The physical structure of a robot may have anthropomorphic features, but this is a rather narrow perception. There is a particularly useful classification of industrial robots that is based on their kinematic structure.
For example, consider the classification shown in Figure.
A kinematic classification for robotic manipulators. (a) Rectangular or Cartesian, (b) Cylindrical polar (R-P-P),
(c) Spherical polar (R-R-P), (d) Jointed spherical or articulated (3R).
Six degrees of freedom are required for a robot to arbitrarily position and orient an object in the three-dimensional space. It is customary to assign three of these degrees of freedom to the wrist that manipulates the end effector (hand), and the remaining three to the arm of the robot.
Since kinematic decoupling is desired for analytical simplicity, spherical wrists having three revolute (R) degrees of freedom with axes of motion coinciding at a single point (at the wrist) are commonly employed. Having decided on this configuration for the wrist, the kinematic structure of the arm can then be used as a basis for robot classification.
Specifically, the sequence of rotatory or revolute (R) joints and rectilinear or prismatic (P) joints employed in the arm structure will classify a robot. Four common classifications are shown in Figure: rectangular or Cartesian (3P), cylindrical (R-P-P or P-R-P), spherical or polar (R-R-P), and articulated or jointed spherical (3R).
Furthermore, selective compliant assembly robot arm (SCARA) configurations, where at least the first two of the three degrees of arm freedom do not face gravity (i.e., they employ vertical revolute axes or horizontal prismatic axes), are desired so that the actuators of the most demanding joints are not subjected to gravity loads.
Other classifications are possible as well. For example, robots may be classified according to the actuator type (e.g., hydraulic, dc servo, ac servo, stepper motor), by the transmission type (e.g., geared, direct-drive, harmonic-drive, timing-belt, chain and sprocket, tendoned, and traction-drive or friction-drive), by capacity and accuracy (e.g., heavy-duty industrial robots and microminiaturized finger robots), and by mobility (e.g., mobile robots and AGVs or automated guided vehicles).
Robotic tasks can be grouped broadly into (1) gross manipulation tasks and (2) fine manipulation tasks.
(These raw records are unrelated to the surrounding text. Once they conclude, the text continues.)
/-!
# [EtTh] Prop 3.4 (ii) relative to `D^cnst` for the Def. 3.6 (i) data of monoid type `ℚ` over the WEAK
# vocabulary (`RealifiedDivisorMonoids.ofRlfQWeak`: `B₀^ℚ = B₀^pf`, `F₀^ℚ = F₀^pf`): what transports from the
# `B₀`-level, and the exact residual

S. Mochizuki, *The étale theta function …*, Publ. RIMS **45** (2009) [EtTh], §3, Proposition 3.4 (ii)
PDF p.74, Definition 3.6 (i) p.76, Theorem 3.7 (iii) pp.79–80 of `paper:doi-10-2977-prims-1234361159`
[cite: MochizukiEtTh2009, Prop 3.4 (ii) p.74]:

> "`O_L^× ⥲ Ker(B₀(Y^log) → Φ₀^gp(Y^log))`; `O_L^▷ ⥲ B₀(Y^log) ×_{Φ₀^gp(Y^log)} Φ₀(Y^log)`;
> `L^× ⥲ F₀(Y^log) ⊆ B₀(Y^log)`" (Prop. 3.4 (ii)); "`B₀^Λ` for `B₀` (resp. `B₀^pf`; `ℝ·Φ₀^birat`) if
> `Λ = ℤ` (resp. `ℚ`; `ℝ`), `F₀^Λ ⊆ B₀^Λ` for `F₀` (resp. `F₀^pf`; `ℝ·Φ₀^cnst`)" (Def. 3.6 (i)); "(iii) …
> If, moreover, `Λ ∈ {ℤ, ℚ}`, then this factorization determines a faithful action of the image of
> `Aut_C(A)` in `Aut_{D^cnst}(A^cnst)` on `O^▷(A)`, `O^×(A)`" (Thm. 3.7 (iii)).

WEAK-VOCABULARY TWIN of `Discharge/Sec3Prop34CnstOfRlfQ.lean` (abc-iut-w4-d084, row «hP34Λ at the
constructed Def. 3.6 (i) data», GAP-LEDGER G-w5d124-1), proof-only, at abc-iut-L6-t12's weak constructor
`RealifiedDivisorMonoids.ofRlfQWeak dm hpf` (`RealifiedDivisorMonoidsOfRlfQWeak.lean`, p425661; `B₀^ℚ(Y) =
B₀(Y)^pf`, `F₀^ℚ(Y) = F₀(Y)^pf`, `B₀^ℚ → (Φ₀^ℝ)^gp` the extension `divQWeak` of `B₀ → Φ₀^gp → (Φ₀^rlf)^gp`;
hypothesis `hpf : ∀ Y, IsPerfFactorialCof (Φ₀ Y)` — abc-iut-L2-t3's repaired reading of Prop. 3.4 (i),
satisfiable at the tempered coverings `Ÿ`, `Z_∞` where the printed Prop. 3.4 (i) and hence `ofRlfQ` are VACUOUS,
cell finding F-L2d2-1).  RESULT, clause by clause of `RealifiedDivisorMonoids.Prop34Cnst (ofRlfQWeak dm hpf) cnst`,
exactly as in the strong file:
* clause 1 — `hP34Λ` at monoid type `ℚ` — FOLLOWS from the `B₀`-level Prop. 3.4 (ii) (`DivisorMonoids.Prop34`,
  iso 2): for `b = a^{1/n}`, `(divQ b)^n = ι(div₀ a)` is effective, so `div₀ a` is effective in `Φ₀(Y)`
  (`RlfEffective.exists_eq_of_weak`: order embedding `Φ₀^pf ↪ Φ₀^rlf` for the WEAKLY perf-factorial `Φ₀(Y)`),
  hence `a ∈ F₀(Y)` and `b ∈ F₀(Y)^pf` (`ofRlfQWeak_mem_FΛ_of_divΛ_eq_of`);
* clauses 2–3 (NATURALITY through `cnst`) FOLLOW from `Prop34Cnst₀`: roots are determined, and `n`-th powers
  are injective in the weak `Φ₀(Y)^rlf` (`IsPerfFactorialWeak.Rlf.isPerfect`);
* clause 4 (faithfulness, NON-vacuous at `Λ = ℚ`) enters BY NAME as the binder `hQ` (`B₀`-level faithfulness
  up to torsion), and `torsionFaithful_of_prop34Cnst_ofRlfQWeak` shows it is EXACTLY the residual — using the
  injectivity of `Φ₀^pf → Φ₀^rlf` for weakly perf-factorial monoids
  (`IsPerfFactorialWeak.Rlf.toRealification_injective`, from the order embedding of
  `RealificationOrderWeak.lean` and sharpness/integrality of `Φ₀^pf`);
* `Prop34Cnst.ofRlfQWeak_of_torsionFaithful` / `Prop34Cnst.ofRlfQWeak` assemble;
  `TemperedFrobenioid.thm37_iii_withCnst_ofRlfQWeak` — Theorem 3.7 (iii), as typed, for every tempered
  Frobenioid over the weak `Λ = ℚ` data, modulo `Prop34` (iso 2), `Prop34Cnst₀` and `hQ`.
The strong file's `torsionFaithful_of_prop34Cnst₀_of_torsionFree` (a `B₀`-level statement, no `hpf`) is
vocabulary-free and is consumed BY NAME where wanted; nothing of abc-iut-w4-d084's file is edited or restated.
Seat abc-iut-L6-t12 (gen 4), cell abc-iut, row «§3 WEAK COLUMN at Λ = ℚ/ℝ» piece (W2-Q).  PROOF-ONLY (0 defs).
HONEST FRAMING: refereed pre-IUT material ([EtTh] 2009); nothing here bears on [IUTchIII] Cor. 3.12; no
statement of the paper is strengthened; typed ≠ proved — clause 4 for `Λ = ℚ` stays a named hypothesis.
-/

noncomputable section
Control of the motion trajectory of the robot end effector is directly applicable to tasks in the first category. Examples of such tasks are seam tracking in arc welding, spray painting, contour cutting (e.g., laser and water jet) and joining (e.g., gluing, sewing, ultrasonic and laser merging), and contour inspection (e.g., ultrasonic, electromagnetic, and optical). Force and tactile
considerations are generally crucial to tasks in the second category.
Part assembly, robotic surgery, machining, forging, and engraving are examples of fine manipulation tasks. It is intuitively clear that gross manipulation can be accomplished through motion control. But force control (including compliance control) also would be needed for accurate fine manipulation, particularly because small motion errors can result in excessive and damaging forces in this class of tasks.